* _What you are asked to do_: Up to and including the line with "# Ventures/CertifiedManyBodySolver —", return every line from the start of the entries below exactly.

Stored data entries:

import Summits.Ventures.CertifiedManyBodySolver.Certificates.HubbardSquare_cellword_Kit
import HarnessLib

/-!
# Ventures/CertifiedManyBodySolver — Certificates/HubbardSquare_cellword_KitN1.lean (hubbard-box-eng-2 g3, cell hubbard-fast)

HONEST FRAMING: transport bookkeeping of certified ground-state-energy bounds; not a superconductivity verdict; not a
pairing bound; no number is certified in this file — it holds the two GENERIC composition lemmas for census-CELL kernel
words whose filling slab STRADDLES HALF FILLING, `n ∈ [n₁, n₂]` with `0 < n₁ < 1 < n₂ < 2` (the parent-compound material
boxes, e.g. La₂CuO₄ `n ∈ [0.99, 1.01]`), complementing `HubbardSquare_cellword_Kit` (slabs inside `(0,1)`):
* `cell_node_floor_n1` — a node floor `L ≤ e(1,t′,U,1)` AT half filling gives the slab floor
  `min ((2 − n₁)L − U(1 − n₁)) (min L (n₂ L))`: midpoint convexity in `n` at `1` between `m` and `2 − m`, the particle–hole
  identity `e(t′, 2 − m) = e(−t′, m) + U(1 − m)` (`energyDensityTT'_particleHole`), the vacuum chord `e(−t′,m) ≤ m·e(−t′,1)`
  and evenness `e(−t′,1) = e(t′,1)` (`energyDensityTT'_particleHole_one`) give `(2 − m)L − U(1 − m) ≤ e(t′,m)` for `m < 1`;
  above half filling the same identity gives `n·L ≤ e(t′,n)`;
* `cell_slab_cap_n1` — a cap `e(1,0,U',1) ≤ C` at half filling (`U ≤ U'`) gives the slab cap
  `max (max (n₁ C) C) (max ((2 − n₂) C) C + U (n₂ − 1))`: evenness + concavity in `t′` (`box3d_halfFilling_cap_of_tp0`),
  the vacuum chord and convexity below half filling, and the particle–hole identity above it;
  `cell_slab_cap_n1_le` — the same with the particle–hole term read at a cell's upper end `U_b` (closed literals);
The loss `U·|n − 1|` is the exact particle–hole term, i.e. the Mott jump of the chemical potential times the slab half-width:
a uniform pair over a slab straddling `n = 1` cannot avoid it.
-/

noncomputable section

namespace Summit.Ventures.CertifiedManyBodySolver.Certificates

open Matrix Finset Filter Topology
open Literature.MathematicalPhysics.QuantumLattice
open Literature.MathematicalPhysics.QuantumLattice.ThermodynamicLimit
open Literature.Probability.LatticeModels
open scoped ComplexOrder ComplexConjugate Topology BigOperators

/-- **Below half filling, from a half-filling floor.** `L ≤ e(1,s,U,1)`, `0 < m < 1`, `0 ≤ U` give
`(2 − m) L − U (1 − m) ≤ e(1,s,U,m)`: midpoint convexity at `n = 1` between `m` and `2 − m` (`convexOn_energyDensityTT'`), the
particle–hole identity at `2 − m` (`energyDensityTT'_particleHole`), the vacuum chord at hopping `−s`
(`energyDensityTT'_le_vacuum_chord`) and evenness at half filling (`energyDensityTT'_particleHole_one`).
[cite: LiebWuPhysicaA2003, §1 eq. (3)] -/
theorem cell_floor_below_halfFilling {s U L m : ℝ} (hU : 0 ≤ U) (hm0 : 0 < m) (hm1 : m < 1)
    (hL : L ≤ energyDensityTT' 1 s U 1) :
    (2 - m) * L - U * (1 - m) ≤ energyDensityTT' 1 s U m := by
  have hc := (convexOn_energyDensityTT' 1 s hU).2 (show m ∈ Set.Ico (0:ℝ) 2 from ⟨hm0.le, by linarith⟩)
    (show (2 - m) ∈ Set.Ico (0:ℝ) 2 from ⟨by linarith, by linarith⟩)
    (show (0:ℝ) ≤ 1/2 by norm_num) (show (0:ℝ) ≤ 1/2 by norm_num) (show (1/2:ℝ) + 1/2 = 1 by norm_num)
  simp only [smul_eq_mul] at hc
  rw [show (1/2:ℝ) * m + 1/2 * (2 - m) = 1 by ring] at hc
  have hph := energyDensityTT'_particleHole 1 s hU (n := 2 - m) (by linarith) (by linarith)
  rw [show (2:ℝ) - (2 - m) = m by ring] at hph
  have hv := energyDensityTT'_le_vacuum_chord 1 (-s) hU (n := m) (n₂ := 1) hm0 hm1 (by norm_num) le_rfl
  rw [energyDensityTT'_particleHole_one 1 s hU, div_one] at hv
  have hL' := mul_le_mul_of_nonneg_left hL (by linarith : (0:ℝ) ≤ 2 - m)
  nlinarith [hc, hph, hv, hL']

/-- **Slab floor at a half-filling node.** From a floor `L ≤ e(1,t′,U,1)` (`0 ≤ U`) and a slab `[n₁, n₂]` with
`0 < n₁ < 1`, `n₂ < 2`: for every `n` of the slab, `min ((2 − n₁) L − U (1 − n₁)) (min L (n₂ L)) ≤ e(1,t′,U,n)`
(`cell_floor_below_halfFilling` at hopping `t′` below half filling, and at hopping `−t′` composed with the particle–hole
identity above it: `e(t′,n) = e(−t′,2 − n) + U(n − 1) ≥ n L`; the three entries are the values of these affine floors at
`n₁`, `1`, `n₂`). [cite: LiebWuPhysicaA2003, §1 eq. (3)] -/
theorem cell_node_floor_n1 {t' U L n₁ n₂ : ℝ} (hU : 0 ≤ U) (hn₁ : 0 < n₁) (h₁ : n₁ < 1)
    (hn₂ : n₂ < 2) (hL : L ≤ energyDensityTT' 1 t' U 1) {n : ℝ} (hn : n ∈ Set.Icc n₁ n₂) :
    min ((2 - n₁) * L - U * (1 - n₁)) (min L (n₂ * L)) ≤ energyDensityTT' 1 t' U n := by
  rcases le_total n 1 with hle | hge
  · rcases eq_or_lt_of_le hle with heq | hlt
    · rw [heq]; exact (min_le_right _ _).trans ((min_le_left _ _).trans hL)
    have key := cell_floor_below_halfFilling (s := t') hU (by linarith [hn.1]) hlt hL
    rcases le_total L U with hLU | hUL
    · refine (min_le_left _ _).trans (le_trans ?_ key)
      nlinarith [mul_nonneg (sub_nonneg.2 hn.1) (sub_nonneg.2 hLU)]
    · refine (min_le_right _ _).trans ((min_le_left _ _).trans (le_trans ?_ key))
      nlinarith [mul_nonneg (sub_nonneg.2 hle) (sub_nonneg.2 hUL)]
  · rcases eq_or_lt_of_le hge with heq | hgt
    · rw [← heq]; exact (min_le_right _ _).trans ((min_le_left _ _).trans hL)
    have hn2' : n < 2 := by linarith [hn.2]
    have hph := energyDensityTT'_particleHole 1 t' hU (n := n) (by linarith) hn2'
    have hL1 : L ≤ energyDensityTT' 1 (-t') U 1 := by rwa [energyDensityTT'_particleHole_one 1 t' hU]
    have key := cell_floor_below_halfFilling (s := -t') hU (m := 2 - n) (by linarith) (by linarith) hL1
    have hnL : n * L ≤ energyDensityTT' 1 t' U n := by rw [hph]; nlinarith [key]
    rcases le_total L 0 with hL0 | hL0
    · refine (min_le_right _ _).trans ((min_le_right _ _).trans (le_trans ?_ hnL))
      nlinarith [mul_nonneg (sub_nonneg.2 hn.2) (neg_nonneg.2 hL0)]
    · refine (min_le_right _ _).trans ((min_le_left _ _).trans (le_trans ?_ hnL))
      nlinarith [mul_nonneg (sub_nonneg.2 hge) hL0]

/-- **Below half filling, from a half-filling cap at any hopping.** If `e(1,s,U,1) ≤ C` for EVERY hopping `s` (`0 ≤ U`),
then for `0 < a < 1` and every `m ∈ [a, 1]`: `e(1,s,U,m) ≤ max (a C) C` (vacuum chord at `a`, convexity on `[a,1]`).
[cite: Ruelle1969, §3.3] -/
theorem cell_cap_below_halfFilling {U C : ℝ} (hU : 0 ≤ U) (h1 : ∀ s : ℝ, energyDensityTT' 1 s U 1 ≤ C)
    (s : ℝ) {a m : ℝ} (ha : 0 < a) (ha1 : a < 1) (hm : m ∈ Set.Icc a 1) :
    energyDensityTT' 1 s U m ≤ max (a * C) C := by
  have hv := energyDensityTT'_le_vacuum_chord 1 s hU (n := a) (n₂ := 1) ha ha1 (by norm_num) (h1 s)
  rw [div_one] at hv
  exact energyDensityTT'_le_max_of_mem_Icc 1 s hU (m₁ := a) (m₂ := 1) ha.le (by norm_num) hv (h1 s) hm

/-- **Slab cap around half filling from a half-filling cap.** A cap `e(1,0,U',1) ≤ C` (`0 ≤ U ≤ U'`) gives, for every `t′`
and every `n ∈ [n₁, n₂]` with `0 < n₁ < 1 < n₂ < 2`:
`e(1,t′,U,n) ≤ max (max (n₁ C) C) (max ((2 − n₂) C) C + U (n₂ − 1))` — monotonicity in `U`, evenness + concavity in `t′`
at half filling (`box3d_halfFilling_cap_of_tp0`), `cell_cap_below_halfFilling` below half filling, and the particle–hole
identity `e(t′,n) = e(−t′,2 − n) + U(n − 1)` above it. [cite: LiebWuPhysicaA2003, §1 eq. (3)] -/
theorem cell_slab_cap_n1 {U U' C n₁ n₂ : ℝ} (hU : 0 ≤ U) (hUU' : U ≤ U') (hC : energyDensityTT' 1 0 U' 1 ≤ C)
    (hn₁ : 0 < n₁) (h₁ : n₁ < 1) (h₂ : 1 < n₂) (hn₂ : n₂ < 2) (t' : ℝ)
    {n : ℝ} (hn : n ∈ Set.Icc n₁ n₂) :
    energyDensityTT' 1 t' U n ≤ max (max (n₁ * C) C) (max ((2 - n₂) * C) C + U * (n₂ - 1)) := by
  have hm : energyDensityTT' 1 0 U 1 ≤ energyDensityTT' 1 0 U' 1 :=
    energyDensityTT'_mono_U 1 0 (n := 1) (by norm_num) (by norm_num) hU hUU'
  have h1 : ∀ s : ℝ, energyDensityTT' 1 s U 1 ≤ C := fun s => box3d_halfFilling_cap_of_tp0 hU (hm.trans hC) s
  rcases le_total n 1 with hle | hge
  · exact (cell_cap_below_halfFilling hU h1 t' hn₁ h₁ ⟨hn.1, hle⟩).trans (le_max_left _ _)
  · have hn0 : 0 < n := by linarith
    have hn2' : n < 2 := by linarith [hn.2]
    have hph := energyDensityTT'_particleHole 1 t' hU hn0 hn2'
    have hb := cell_cap_below_halfFilling hU h1 (-t') (a := 2 - n₂) (m := 2 - n) (by linarith) (by linarith)
      ⟨by linarith [hn.2], by linarith⟩
    have hUn : U * (n - 1) ≤ U * (n₂ - 1) := mul_le_mul_of_nonneg_left (by linarith [hn.2]) hU
    calc energyDensityTT' 1 t' U n = energyDensityTT' 1 (-t') U (2 - n) + U * (n - 1) := hph
      _ ≤ max ((2 - n₂) * C) C + U * (n₂ - 1) := add_le_add hb hUn
      _ ≤ _ := le_max_right _ _

/-- **Slab cap around half filling, closed form on a U-cell.** `cell_slab_cap_n1` with the particle–hole term bounded at the
cell's upper end `U ≤ U_b ≤ U'` and the sum distributed over the `max`:
`e(1,t′,U,n) ≤ max (max (n₁ C) C) (max ((2 − n₂) C + U_b (n₂ − 1)) (C + U_b (n₂ − 1)))` — four closed literals once
`C, U_b, n₁, n₂` are numerals. [cite: LiebWuPhysicaA2003, §1 eq. (3)] -/
theorem cell_slab_cap_n1_le {U Ub U' C n₁ n₂ : ℝ} (hU : 0 ≤ U) (hUb : U ≤ Ub) (hUbU' : Ub ≤ U')
    (hC : energyDensityTT' 1 0 U' 1 ≤ C) (hn₁ : 0 < n₁) (h₁ : n₁ < 1) (h₂ : 1 < n₂) (hn₂ : n₂ < 2) (t' : ℝ)
    {n : ℝ} (hn : n ∈ Set.Icc n₁ n₂) :
    energyDensityTT' 1 t' U n ≤
      max (max (n₁ * C) C) (max ((2 - n₂) * C + Ub * (n₂ - 1)) (C + Ub * (n₂ - 1))) := by
  refine (cell_slab_cap_n1 hU (hUb.trans hUbU') hC hn₁ h₁ h₂ hn₂ t' hn).trans ?_
  have hm : U * (n₂ - 1) ≤ Ub * (n₂ - 1) := mul_le_mul_of_nonneg_right hUb (by linarith)
  refine max_le_max le_rfl ?_
  rw [max_add_add_right]
  linarith [hm]

end Summit.Ventures.CertifiedManyBodySolver.Certificates

end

* _Result below_:
import Summits.Ventures.CertifiedManyBodySolver.Certificates.HubbardSquare_cellword_Kit
import HarnessLib

/-!
# Ventures/CertifiedManyBodySolver — Certificates/HubbardSquare_cellword_KitN1.lean (hubbard-box-eng-2 g3, cell hubbard-fast)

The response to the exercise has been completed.